Lapping valves the lazy man's way.

th62

Active User
Registered
Joined
Aug 22, 2014
Messages
324
I thought some of you might enjoy this.
Lapping valves is just so boring, I have a lot of better things to do than sit around rubbing a stick between my hands for hours on end

Using a drill for this job is nothing new, but cordless screwdrivers are better as they spin quite slow. Sitting there, holding the trigger is also pretty damn boring, so, I rigged up this Makita screwdriver with an 8mm fuel tube over the screwdriver shaft, shoved a 6mm fuel tube into that and pushed it over the valve head.

I then attached a zip tie around the trigger, and a hand clamp around the handle to stop it spinning. Angled the head, turned it on and got on with something else. Returning every now and then to renew the paste and reverse direction.

Cordless screwdrivers are ideal for this job as they spin quite slow.
So, if you're easily bored like me, give it a shot. I should have jumped on the lathe and made a proper setup. After all, I do like making stuff.

 

Attachments

  • WIN_20231026_11_15_29_Pro.jpg
    WIN_20231026_11_15_29_Pro.jpg
    512.4 KB · Views: 17
Great idea!
I have only done it the old fashioned way with the suction cup attached to the dowel and the hand rubbing motion.

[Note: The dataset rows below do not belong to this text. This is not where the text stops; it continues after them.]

import Summits.NavierStokesRegularity.NavierStokesRegularity.Theorems.CertifiedBlowupCertifiedBlowupAxisymBlowupSwirlOrderParameter
import Summits.NavierStokesRegularity.NavierStokesRegularity.Theorems.CertifiedBlowupCertifiedBlowupAxisymBlowupNormalForm
import Summits.NavierStokesRegularity.NavierStokesRegularity.Theorems.CertifiedBlowupCertifiedBlowupAxisymBlowupSwirlNumber
import HarnessLib

/-!
# Crux `CertifiedBlowupAxisymBlowup` (stmt-NavierStokesRegularity-0727): structure of the set of swirl Reynolds numbers

Summit `NavierStokesRegularity`, thesis `CertifiedBlowup`, crux `CertifiedBlowupAxisymBlowup`.
Theorems file landed `--supports stmt-NavierStokesRegularity-0727` for line `compact-amplification`
(continuation lead c3, wave 2; stub `swirlNumberSet_structure`, bet route `SwirlThreshold`).

Route `SwirlThreshold` organises the axisymmetric-with-swirl blow-up problem by the order parameter
`M_u(t) = sup_x |Γ(u(t), x)|`, `Γ = r u_θ = x₀ u₁ − x₁ u₀` the swirl (KNSS 2009, (1.8); Lei–Zhang
2017, §1: `Γ` is scaling critical and obeys the maximum principle), and by its threshold
`Re_c := inf S(ν)`, where
`S(ν) = { sup_x |Γ(u(t), x)| / ν : (T, u, p) a witness of the crux at viscosity ν, t ∈ [0, T) }`
is the set of swirl Reynolds numbers realised by witnesses of the crux (maximal classical solution
on `[0, T)`, Leray–Hopf from a rapidly decaying axisymmetric datum). By the landed
`swirlNumberSet_eq` the set `S(ν)` does not depend on `ν`, so `Re_c` is a pure number. This file
proves, kernel-checked, the structure of `S(ν)` short of defining `Re_c`
(`swirlNumberSet_structure`, registered stub), for every `ν > 0`:

* `S(ν)` is nonempty iff the crux `CertifiedBlowupAxisymBlowup` holds (`→`: a member carries a
  witness at viscosity `ν`; `←`: the landed normal form `certifiedBlowupAxisymBlowup_iff_forall_nu_T`
  gives a witness at THIS `ν` with `T = 1`, whose slice `t = 0` realises a member) — so that
  `Re_c < ∞ ↔` the crux under the convention `inf ∅ = ∞`;
* every member of `S(ν)` is positive (`M_u(t) > 0` on `[0, T)`,
  `swirlSup_pos_strictAntiOn_of_isMaximalSmoothSolution`);
* `S(ν)` has no least element: a member realised by `(T, u, p)` at time `t` is undercut by the
  later slice `t' = (t + T)/2` of the SAME witness, by the strict decrease of `M_u` on `[0, T)`
  (`swirlSup_pos_strictAntiOn_of_isMaximalSmoothSolution`) — hence the infimum `Re_c` is never
  attained and `sup_x |Γ| > ν · Re_c` at every instant of every witness.

No new definitions, no named-fact hypotheses, no `sorry`.

## References

* Z. Lei, Q. S. Zhang, *Criticality of the axially symmetric Navier–Stokes equations*, Pacific J.
  Math. 289 (2017), §1 (criticality of `Γ`, maximum principle). [LeiZhang2017]
* G. Koch, N. Nadirashvili, G. Seregin, V. Šverák, *Liouville theorems for the Navier–Stokes
  equations and applications*, Acta Math. 203 (2009), Lemma 2.1 and (1.8). [KNSS2009]
* D. Chae, J. Lee, *On the regularity of the axisymmetric solutions of the Navier–Stokes
  equations*, Math. Z. 239 (2002). [ChaeLee2002]
-/

-- the summit and its single problem share the name (D-0017 nested layout)
set_option linter.dupNamespace false

noncomputable section

open MeasureTheory Set Function Filter Topology Metric
open scoped ENNReal NNReal

namespace Summit.NavierStokesRegularity.NavierStokesRegularity.Theorems.CertifiedBlowupAxisymBlowup.CompactAmplification

open Literature.Analysis.FluidPDE

/-! ### Members of `S(ν)` from a witness, and the later slice of the same witness -/

/-- **A slice of a witness realises a swirl Reynolds number**: if `(T, u, p)` is a witness of the
crux at viscosity `ν` and `t ∈ [0, T)`, then `sup_x |Γ(u(t), x)| / ν ∈ S(ν)` (by definition of the
set of swirl Reynolds numbers; KNSS 2009, (1.8)). [cite: KNSS2009, (1.8)] -/
theorem swirlNumber_mem_of_isMaximalSmoothSolution {ν T : ℝ}
    {u : ℝ → EuclideanSpace ℝ (Fin 3) → EuclideanSpace ℝ (Fin 3)}
    {p : ℝ → EuclideanSpace ℝ (Fin 3) → ℝ} (hT : 0 < T) (hmax : IsMaximalSmoothSolution ν 0 u p T)
    (hLH : IsLerayHopfOn T ν 0 (u 0) u) (hdec : HasRapidSpatialDecay (u 0))
    (hax : IsAxisymmetric (u 0)) {t : ℝ} (ht : t ∈ Set.Ico 0 T) :
    sSup (Set.range fun x => |swirl (u t) x|) / ν ∈
      {R : ℝ | ∃ (T : ℝ) (u : ℝ → EuclideanSpace ℝ (Fin 3) → EuclideanSpace ℝ (Fin 3))
        (p : ℝ → EuclideanSpace ℝ (Fin 3) → ℝ), 0 < T ∧ IsMaximalSmoothSolution ν 0 u p T ∧
        IsLerayHopfOn T ν 0 (u 0) u ∧ HasRapidSpatialDecay (u 0) ∧ IsAxisymmetric (u 0) ∧
        ∃ t ∈ Set.Ico 0 T, R = sSup (Set.range fun x => |swirl (u t) x|) / ν} :=
  ⟨T, u, p, hT, hmax, hLH, hdec, hax, t, ht, rfl⟩

/-- **Every swirl Reynolds number of a witness is positive**: for a witness `(T, u, p)` of the crux
at viscosity `ν > 0` and `t ∈ [0, T)`, `sup_x |Γ(u(t), x)| / ν > 0` — the swirl of a witness
vanishes identically at no time (no-swirl solutions are global) and `sup_x |Γ(u(t), x)|` is a finite
positive number (Lei–Zhang 2017, §1). [cite: LeiZhang2017, §1 (criticality of Γ, maximum principle)] -/
theorem swirlNumber_pos_of_isMaximalSmoothSolution {ν T : ℝ}
    {u : ℝ → EuclideanSpace ℝ (Fin 3) → EuclideanSpace ℝ (Fin 3)}
    {p : ℝ → EuclideanSpace ℝ (Fin 3) → ℝ} (hν : 0 < ν) (hT : 0 < T)
    (hmax : IsMaximalSmoothSolution ν 0 u p T) (hLH : IsLerayHopfOn T ν 0 (u 0) u)
    (hdec : HasRapidSpatialDecay (u 0)) (hax : IsAxisymmetric (u 0)) {t : ℝ}
    (ht : t ∈ Set.Ico 0 T) : 0 < sSup (Set.range fun x => |swirl (u t) x|) / ν :=
  div_pos ((swirlSup_pos_strictAntiOn_of_isMaximalSmoothSolution hν hT hmax hLH hdec hax).1 t ht).2
    hν

/-- **The later slice undercuts**: for a witness `(T, u, p)` of the crux at viscosity `ν > 0` and
`t ∈ [0, T)`, the midpoint `t' = (t + T)/2 ∈ [0, T)` of `[t, T)` realises a strictly smaller swirl
Reynolds number, `sup_x |Γ(u(t'), x)| / ν < sup_x |Γ(u(t), x)| / ν`, by the strict decrease of
`t ↦ sup_x |Γ(u(t), x)|` on `[0, T)` (strong maximum principle for `Γ`; Lei–Zhang 2017, §1;
KNSS 2009, Lemma 2.1). [cite: LeiZhang2017, §1 (criticality of Γ, maximum principle)] -/
theorem swirlNumber_midpoint_lt_of_isMaximalSmoothSolution {ν T : ℝ}
    {u : ℝ → EuclideanSpace ℝ (Fin 3) → EuclideanSpace ℝ (Fin 3)}
    {p : ℝ → EuclideanSpace ℝ (Fin 3) → ℝ} (hν : 0 < ν) (hT : 0 < T)
    (hmax : IsMaximalSmoothSolution ν 0 u p T) (hLH : IsLerayHopfOn T ν 0 (u 0) u)
    (hdec : HasRapidSpatialDecay (u 0)) (hax : IsAxisymmetric (u 0)) {t : ℝ}
    (ht : t ∈ Set.Ico 0 T) :
    (t + T) / 2 ∈ Set.Ico 0 T ∧
      sSup (Set.range fun x => |swirl (u ((t + T) / 2)) x|) / ν <
        sSup (Set.range fun x => |swirl (u t) x|) / ν := by
  have ht' : (t + T) / 2 ∈ Set.Ico 0 T := ⟨by linarith [ht.1, ht.2], by linarith [ht.2]⟩
  have htt' : t < (t + T) / 2 := by linarith [ht.2]
  exact ⟨ht', div_lt_div_of_pos_right
    ((swirlSup_pos_strictAntiOn_of_isMaximalSmoothSolution hν hT hmax hLH hdec hax).2 ht ht' htt')
    hν⟩

/-! ### The registered stub -/

/-- **Structure of the set of swirl Reynolds numbers** (registered stub of
stmt-NavierStokesRegularity-0727, line `compact-amplification`, route `SwirlThreshold`, kernel form
of its (T1) short of defining `Re_c := inf S(ν)`): for every viscosity `ν > 0`, the set `S(ν)` of
swirl Reynolds numbers `sup_x |Γ(u(t), x)| / ν` (`Γ = r u_θ = x₀ u₁ − x₁ u₀`, KNSS 2009, (1.8))
realised at times `t ∈ [0, T)` by witnesses `(T, u, p)` of the crux `CertifiedBlowupAxisymBlowup`
at viscosity `ν` (i) is nonempty iff the crux holds (a member carries a witness; conversely the
normal form `certifiedBlowupAxisymBlowup_iff_forall_nu_T` supplies a witness at this `ν`, `T = 1`,
whose initial slice realises a member), (ii) consists of positive numbers, and (iii) has no least
element — the later slice `(t + T)/2` of the same witness realises a strictly smaller number by the
strict decrease of `sup_x |Γ|` (maximum principle for `Γ`, Lei–Zhang 2017, §1; KNSS 2009,
Lemma 2.1). Hence `Re_c = inf S(ν)` (a pure number by `swirlNumberSet_eq`) is finite iff the crux,
is never attained, and `sup_x |Γ(u(t), x)| > ν · Re_c` at every instant of every witness.
[cite: LeiZhang2017, §1 (criticality of Γ, maximum principle)] -/
theorem swirlNumberSet_structure : ∀ ν : ℝ, 0 < ν → ({R : ℝ | ∃ (T : ℝ) (u : ℝ → EuclideanSpace ℝ (Fin 3) → EuclideanSpace ℝ (Fin 3)) (p : ℝ → EuclideanSpace ℝ (Fin 3) → ℝ), 0 < T ∧ IsMaximalSmoothSolution ν 0 u p T ∧ IsLerayHopfOn T ν 0 (u 0) u ∧ HasRapidSpatialDecay (u 0) ∧ IsAxisymmetric (u 0) ∧ ∃ t ∈ Set.Ico 0 T, R = sSup (Set.range fun x => |swirl (u t) x|) / ν}.Nonempty ↔ Summit.NavierStokesRegularity.NavierStokesRegularity.Theses.CertifiedBlowup.CertifiedBlowupAxisymBlowup) ∧ (∀ R ∈ {R : ℝ | ∃ (T : ℝ) (u : ℝ → EuclideanSpace ℝ (Fin 3) → EuclideanSpace ℝ (Fin 3)) (p : ℝ → EuclideanSpace ℝ (Fin 3) → ℝ), 0 < T ∧ IsMaximalSmoothSolution ν 0 u p T ∧ IsLerayHopfOn T ν 0 (u 0) u ∧ HasRapidSpatialDecay (u 0) ∧ IsAxisymmetric (u 0) ∧ ∃ t ∈ Set.Ico 0 T, R = sSup (Set.range fun x => |swirl (u t) x|) / ν}, 0 < R) ∧ ∀ R ∈ {R : ℝ | ∃ (T : ℝ) (u : ℝ → EuclideanSpace ℝ (Fin 3) → EuclideanSpace ℝ (Fin 3)) (p : ℝ → EuclideanSpace ℝ (Fin 3) → ℝ), 0 < T ∧ IsMaximalSmoothSolution ν 0 u p T ∧ IsLerayHopfOn T ν 0 (u 0) u ∧ HasRapidSpatialDecay (u 0) ∧ IsAxisymmetric (u 0) ∧ ∃ t ∈ Set.Ico 0 T, R = sSup (Set.range fun x => |swirl (u t) x|) / ν}, ∃ R' ∈ {R : ℝ | ∃ (T : ℝ) (u : ℝ → EuclideanSpace ℝ (Fin 3) → EuclideanSpace ℝ (Fin 3)) (p : ℝ → EuclideanSpace ℝ (Fin 3) → ℝ), 0 < T ∧ IsMaximalSmoothSolution ν 0 u p T ∧ IsLerayHopfOn T ν 0 (u 0) u ∧ HasRapidSpatialDecay (u 0) ∧ IsAxisymmetric (u 0) ∧ ∃ t ∈ Set.Ico 0 T, R = sSup (Set.range fun x => |swirl (u t) x|) / ν}, R' < R := by
  intro ν hν
  refine ⟨⟨?_, ?_⟩, ?_, ?_⟩
  · -- (i, →): a member is realised by a witness `(T, u, p)` at viscosity `ν`, i.e. the crux.
    rintro ⟨R, T, u, p, hT, hmax, hLH, hdec, hax, -⟩
    unfold Summit.NavierStokesRegularity.NavierStokesRegularity.Theses.CertifiedBlowup.CertifiedBlowupAxisymBlowup
    exact ⟨ν, hν, T, hT, u, p, hmax, hLH, hdec, hax⟩
  · -- (i, ←): the normal form gives a witness at this `ν` with `T = 1`; its slice `t = 0`.
    intro h
    obtain ⟨u, p, hmax, hLH, hdec, hax⟩ :=
      certifiedBlowupAxisymBlowup_iff_forall_nu_T.1 h ν hν 1 one_pos
    exact ⟨_, swirlNumber_mem_of_isMaximalSmoothSolution one_pos hmax hLH hdec hax
      (t := 0) ⟨le_rfl, one_pos⟩⟩
  · -- (ii): positivity of the swirl supremum of a witness.
    rintro R ⟨T, u, p, hT, hmax, hLH, hdec, hax, t, ht, rfl⟩
    exact swirlNumber_pos_of_isMaximalSmoothSolution hν hT hmax hLH hdec hax ht
  · -- (iii): the later slice `(t + T)/2` of the same witness undercuts.
    rintro R ⟨T, u, p, hT, hmax, hLH, hdec, hax, t, ht, rfl⟩
    obtain ⟨ht', hlt⟩ := swirlNumber_midpoint_lt_of_isMaximalSmoothSolution hν hT hmax hLH hdec hax ht
    exact ⟨_, swirlNumber_mem_of_isMaximalSmoothSolution hT hmax hLH hdec hax ht', hlt⟩

end Summit.NavierStokesRegularity.NavierStokesRegularity.Theorems.CertifiedBlowupAxisymBlowup.CompactAmplification

end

The only concern I would have using your method would be the mating surfaces may become grooved if the valve is only turned in one direction for the lapping operation
 
Cordless screwdrivers, like drills, can be reversed, you can also tap them up every now then.
 
I used my cordless drill to lap valves this way on many race winning engines.

Never went to this much trouble, just lapped long enough to make a good seal.

Of course I had Quik Way valve cutters to get the seat cut to the correct angle first.

John
 
I got one word to say: egg beater drill... oh wait, that's 3 words. Egg Beater Drill :grin:
To words.


If your seats are cut correctly it shouldn’t take more than a couple seconds per valve to lap them.

You’re really just looking for an even witness mark in the correct location vs removing any metal.
 
Last edited:
To words.


If your seats are cut correctly it shouldn’t take more than a couple seconds per valve to lap them.

You’re really just looking for a even witness mark in the correct location vs removing any metal.

This is my thinking also.

I've got some Neway cutters, that I've used on a few motorcycle engine restores. Regarding the valves, I take them to a machine shop for clean up on a centerless valve grinding machine. The faces come out better than new.
 
I always used my drill with a length of rubber hose to provide a flexible coupling. I would lift the valve every few swconds to allow the lapping compound to redistribute. No need for reversing.
 
I still have a hand crank valve lapping tool that I bought almost 60 years ago. It rotates and reciprocates, advancing every so often. This results in an even contact area for the valve. In most cases, the surfaces are quite closely matched before lapping, and very little material has to be removed.

One could easily drive this with a small motor, but it isn't worth the effort unless you were using it where a hard seat grinder should have been used instead.
 
To words.


If your seats are cut correctly it shouldn’t take more than a couple seconds per valve to lap them.

You’re really just looking for an even witness mark in the correct location vs removing any metal.
when you rub two pieces of metal together with an abrasive between them, you are removing metal.